import Mathlib
import HarnessLib

/-!
# RigidMotionDoor — crux `EuclidAccumulation` (stmt-NavierStokesRegularity-27902, LINE g5-3 «stabilisation», ns-idea-6 g5),
# stub `stub_subspaceStabilisation` (S, pure linear algebra)

A family of submodules of a finite-dimensional real vector space indexed by the negative times and non-decreasing in time is
dominated from below by one of its members: some `V s₀`, `s₀ < 0`, lies inside every `V s`, `s < 0` (take `s₀` where the
ℕ-valued monotone function `finrank ∘ V` attains its minimum over `s < 0`; below `s₀` the inclusion `V s ≤ V s₀` with equal
finite rank is an equality, `Submodule.eq_of_le_of_finrank_eq`).  Statement = the skeleton's `StubSubspaceStabilisation`
(`Cruxes/EuclidAccumulation/…` sha16 b01e09427edbe9e2) UNFOLDED (a Theorems file cannot import the Cruxes workfile).

Prover ns-imp-p1 g4 (prepared while FREE; lands only on the director's key per DIRECTOR-NS #224 (1)(c)).  WHAT THIS IS NOT:
linear algebra only; nothing about Navier–Stokes; item 27902 / the door / NS regularity NOT proved.
-/

set_option linter.dupNamespace false

namespace Summit.NavierStokesRegularity.NavierStokesRegularity.Theorems

/-- **Stub `stub_subspaceStabilisation` of crux `EuclidAccumulation` (unfolded statement).** -/
theorem rigidMotionDoor_stub_subspaceStabilisation :
    ∀ (W : Type) [AddCommGroup W] [Module ℝ W] [FiniteDimensional ℝ W] (V : ℝ → Submodule ℝ W),
      (∀ s₁ s₂ : ℝ, s₁ ≤ s₂ → s₂ < 0 → V s₁ ≤ V s₂) → ∃ s₀ : ℝ, s₀ < 0 ∧ ∀ s < 0, V s₀ ≤ V s := by
  intro W _ _ _ V hmono
  classical
  -- the set of ranks attained at negative times, and its minimum
  have hne : ∃ n : ℕ, ∃ s : ℝ, s < 0 ∧ Module.finrank ℝ (V s) = n := ⟨_, -1, by norm_num, rfl⟩
  obtain ⟨s₀, hs₀, hrank⟩ := Nat.find_spec hne
  have hmin : ∀ s : ℝ, s < 0 → Nat.find hne ≤ Module.finrank ℝ (V s) :=
    fun s hs => Nat.find_min' hne ⟨s, hs, rfl⟩
  refine ⟨s₀, hs₀, fun s hs => ?_⟩
  rcases le_or_gt s₀ s with h | h
  · exact hmono s₀ s h hs
  · -- below `s₀`: `V s ≤ V s₀` with `finrank (V s) ≥ finrank (V s₀)`, hence equality
    have hle : V s ≤ V s₀ := hmono s s₀ h.le hs₀
    have hfin : Module.finrank ℝ (V s₀) ≤ Module.finrank ℝ (V s) := by
      rw [hrank]; exact hmin s hs
    have heq : V s = V s₀ := Submodule.eq_of_le_of_finrank_le hle hfin
    rw [heq]

end Summit.NavierStokesRegularity.NavierStokesRegularity.Theorems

= = = = = = =

Problem statement >>
Beginning with the first line, transcribe the complete listing exactly.

Solution to this exercise >>
import Mathlib
import HarnessLib

/-!
# RigidMotionDoor — crux `EuclidAccumulation` (stmt-NavierStokesRegularity-27902, LINE g5-3 «stabilisation», ns-idea-6 g5),
# stub `stub_subspaceStabilisation` (S, pure linear algebra)

A family of submodules of a finite-dimensional real vector space indexed by the negative times and non-decreasing in time is
dominated from below by one of its members: some `V s₀`, `s₀ < 0`, lies inside every `V s`, `s < 0` (take `s₀` where the
ℕ-valued monotone function `finrank ∘ V` attains its minimum over `s < 0`; below `s₀` the inclusion `V s ≤ V s₀` with equal
finite rank is an equality, `Submodule.eq_of_le_of_finrank_eq`).  Statement = the skeleton's `StubSubspaceStabilisation`
(`Cruxes/EuclidAccumulation/…` sha16 b01e09427edbe9e2) UNFOLDED (a Theorems file cannot import the Cruxes workfile).

Prover ns-imp-p1 g4 (prepared while FREE; lands only on the director's key per DIRECTOR-NS #224 (1)(c)).  WHAT THIS IS NOT:
linear algebra only; nothing about Navier–Stokes; item 27902 / the door / NS regularity NOT proved.
-/

set_option linter.dupNamespace false

namespace Summit.NavierStokesRegularity.NavierStokesRegularity.Theorems

/-- **Stub `stub_subspaceStabilisation` of crux `EuclidAccumulation` (unfolded statement).** -/
theorem rigidMotionDoor_stub_subspaceStabilisation :
    ∀ (W : Type) [AddCommGroup W] [Module ℝ W] [FiniteDimensional ℝ W] (V : ℝ → Submodule ℝ W),
      (∀ s₁ s₂ : ℝ, s₁ ≤ s₂ → s₂ < 0 → V s₁ ≤ V s₂) → ∃ s₀ : ℝ, s₀ < 0 ∧ ∀ s < 0, V s₀ ≤ V s := by
  intro W _ _ _ V hmono
  classical
  -- the set of ranks attained at negative times, and its minimum
  have hne : ∃ n : ℕ, ∃ s : ℝ, s < 0 ∧ Module.finrank ℝ (V s) = n := ⟨_, -1, by norm_num, rfl⟩
  obtain ⟨s₀, hs₀, hrank⟩ := Nat.find_spec hne
  have hmin : ∀ s : ℝ, s < 0 → Nat.find hne ≤ Module.finrank ℝ (V s) :=
    fun s hs => Nat.find_min' hne ⟨s, hs, rfl⟩
  refine ⟨s₀, hs₀, fun s hs => ?_⟩
  rcases le_or_gt s₀ s with h | h
  · exact hmono s₀ s h hs
  · -- below `s₀`: `V s ≤ V s₀` with `finrank (V s) ≥ finrank (V s₀)`, hence equality
    have hle : V s ≤ V s₀ := hmono s s₀ h.le hs₀
    have hfin : Module.finrank ℝ (V s₀) ≤ Module.finrank ℝ (V s) := by
      rw [hrank]; exact hmin s hs
    have heq : V s = V s₀ := Submodule.eq_of_le_of_finrank_le hle hfin
    rw [heq]

end Summit.NavierStokesRegularity.NavierStokesRegularity.Theorems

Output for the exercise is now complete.